MapReduce in Java for multi core

aburkov edited this page Jun 28, 2015 · 12 revisions

With xpresso you can easily define and run MapReduce jobs on a multi-core machine to parallelize time-consuming crunching.

Let's assume that we have a list of elements we want to process:

list<String> elements = x.list("Map","aNd","ReDuce","arE","aWEsome");

The processing of each element takes a long time (say, 10 seconds), so we want to parallelize the processing on our multicore machine. Let the desired processing of each element be as follows: if the element starts with an "a", then put it in uppercase and join it with other uppercase elements using "~" as separator; if the element doesn't start with an "a", then put it to lowercase and join it with other lowercase words.

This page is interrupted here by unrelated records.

import Summits.BirchSwinnertonDyer.BirchSwinnertonDyer.Theorems.GenusKolyvaginAtTwoMinimalTwinBSDTwoSwappedPairDescent
import Summits.BirchSwinnertonDyer.BirchSwinnertonDyer.Theses.GenusKolyvaginAtTwo
import HarnessLib

/-!
# Route `GenusKolyvaginAtTwo`, crux U₂ `MinimalTwinBSDTwo` (stmt-BirchSwinnertonDyer-22985), LINE 23 «twin_swap» v1.2:
# THE `2`-PRIMITIVITY CLAUSE `P(1) ∉ 2E(K[1])` OF STUB S2′ IS THE ODDNESS OF THE HEEGNER INDEX (unconditional reading),
# AND OFF THE ODD-TAMAGAWA SLICE IT IS BSD-INCONSISTENT (`2 ∣ C(E)` forces `2 ∣ y_K`)

Seat `bsd-line-gk2-p3` g28 (PROVER seat 3/3, cell `bsd-f1-sign2`), `--supports stmt-BirchSwinnertonDyer-22985` (helper; closes nothing).
THEOREMS ONLY (no definition, no named fact, no `sorry`); standard axioms.  **BSD is NOT proved by this file; U₂ / hTw / S2′ are NOT
proved; no item is closed.**  §1–§2 are UNCONDITIONAL; §3 is CONDITIONAL on `BSD₂` of the pair (resp. on the leaf `Rank1Residual.NonCMAtTwo`,
what the route wants to prove) and on the route's four PRINT items `GrossZagierAllLevels` (24148), `EntireLFunctionRat` (19273),
`MultPublishedInputsAtTwo` (19921), `MilneAnyModel` (24149) — census certificates, not progress on BSD.  Companion files (same seat / gk2-p2
g23): `…SwappedPairLossless` (g23: on the ODD slice the two `BSD₂` force the clause), `…SwappedPairLosslessOfLeaf` (this seat: the same from
the leaf, census shape S2″ ⟹ S2′), `…MinimalTwinBSDTwoTamagawaSlices` (this seat: the route consumes U₂ on exactly two Tamagawa cells).

THE FRAME («swapped pair», LINE 23; LEAD word 2026-08-30T07:17Z, gk2-p2 g23 memo `Cruxes/MinimalTwinBSDTwo/Lines/twin-swap-s3prime-gk2p2.md`).
`W/ℚ` globally minimal with `#Sel₂(E) = 2`; `K` imaginary quadratic, `d_K` odd, Heegner for `N_E`; a datum `Dt`, `(β, ι)`, a conductor-`1`
Kolyvagin–Heegner datum `d₁` with `P(1) = y_K` of infinite order; an elliptic `ℚ`-model `Wd ≅ E^(d_K)` with `#Sel₂(Wd) = 1`.  Stub S2′
(`ReversedMinimalSupplyAtTwoDepthZero`, v1.2) asks such a frame to EXIST (with `d_K ≠ −3`, `Dt.c` odd, `Wd` globally minimal inside the
genus budget, `C(E)` odd) together with the clause **`P(1) ∉ 2E(K[1])`**.  This file reads that clause:

* §1 `swappedFrame` — bookkeeping on the frame, UNCONDITIONAL: `P(1)` descends to `P₀ ∈ E(K)` of infinite order, `rank E(ℚ) = 1`,
  `rank E(K) = 1`, `E(ℚ)[2] = E(K)[2] = 0`, `E(K[1])[2^M] = 0` (gk2-p2 g23's frame lemmas p764643/p764815 re-assembled).
* §2 **`not_twoDiv_derivedPoint_iff_padicValNat_index_eq_zero`**, **`not_twoDiv_derivedPoint_iff_not_two_dvd_index`** (UNCONDITIONAL) —
  on the frame, for the Heegner point `P₀ ∈ E(K)` below `P(1)`: **`P(1) ∉ 2E(K[1]) ↔ ord₂ [E(K) : ℤP₀] = 0 ↔ ¬ 2 ∣ [E(K) : ℤP₀]`**
  (McCallum's Lemma 5.1 at `p = 2`, `M₀ = 0`: Galois descent `K[1] → K` + a rank-one coordinate; `E(K)_tors` has odd order).  So the clause IS
  «the Heegner index `[E(K) : ℤy_K]` is odd» — exactly the quantity the pen's instrument REVFALS-g23 computes (odd on 41/41 odd-Tamagawa cells,
  `N ≤ 250`).
* §3 **`twoDiv_derivedPoint_of_bsdp_of_two_dvd_tamagawa`** / `…_of_nonCMAtTwo_of_two_dvd_tamagawa` — THE OTHER SIDE OF THE SLICE: with
  **`2 ∣ C(E)`** (no budget, no parity input), `d_K ≠ −3`, `Dt.c` odd, `Wd` globally minimal: `BSD₂(E) ∧ BSD₂(Wd)` + PRINT (resp. the LEAF +
  PRINT) FORCE **`P(1) ∈ 2E(K[1])`**.  Mechanism: fkl g7's exactness-on-the-canonical-model iff `AdditivePotMult.missingPPartOverCAt_baseChange_iff_bsdp`
  (`.mpr`) turns the two `BSD₂` into `ord₂ #Ш_an(E_K) = ord₂ #Ш(E_K) ≥ 0`; Gross–Zagier over `K` (`CMExactDescent.shaAnOverC_baseChange_eq_of_heegner`)
  reads `#Ш_an(E_K) = 4I²/(c² w_K² C(E)²)`, `w_K = 2`, `c` odd, so `ord₂ #Ш_an(E_K) = 2 ord₂ I − 2 ord₂ C(E)`; hence `ord₂ I ≥ ord₂ C(E) ≥ 1` and
  §2 (divisibility direction).  READING: LINE 23's confinement to odd `C(E)` is imposed BY BSD, not by the method — on the even-Tamagawa cell of
  U₂ that the route actually consumes (`Δ < 0`, `ord₂ C(Wd) = 1`; sibling file `…TamagawaSlices`) every reversed supply is POSITIVE-DEPTH
  (`M₀ ≥ 1`), the `ε = −1` image of the supply cruxes' `K₄`-type cells; «S2′ without `Odd C(E)`» is refuted modulo the leaf at every
  even-`C(E)` frame.

References: [GrossZagier1986] I.(6.3), V.§2 (2.2); [GrossLMS1991] §2 (2.2), §4, §5 Prop. 5.3; [McCallumLMS1991] §5 Lemma 5.1;
[Milne1972ArithmeticAV] §1 Thm. 1; [Kramer1981] Thm. 1; [SilvermanAEC2009] VIII.6.7, X.4.2; [Miller2011LMS] Def. 1.1.
-/

set_option autoImplicit false
set_option linter.dupNamespace false -- `Summit.<P>.<Sub>` repeats `BirchSwinnertonDyer` (D-0017)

Let's define the Mapper and Reducer:

static Mapper<String,String> mapper = new Mapper<String,String>() {
	public void map(String input) {
		x.Time.sleep(10); //the processing of each element takes a long time :-)
		if (x.String(input).startsWith("a")) {
			yield("upper", input.toUpperCase());				
		} else {
			yield("lower", input.toLowerCase());
		}
	}
};

static Reducer<String,String> reducer = new Reducer<String,String>() {
	public void reduce(tuple2<String,list<String>> input) {
		yield(input.key,x.String("~").join(input.value));
	}
};

Our mapper does the transformation of the case as described above, and our reducer joins the values with the "~".

Our MapReduce setup is now ready, so let's start crunching:

x.timer.start();
x.print(x.<String,String,String>MapReduce(elements).map(mapper).reduce(reducer), x.timer.stop());

Console:
{upper:AND~AWESOME~ARE, lower:reduce~map}
10.013s

As you can see, the processing of all 5 elements took only about 10 seconds, while as we have defined above the processing of each single element takes 10 seconds.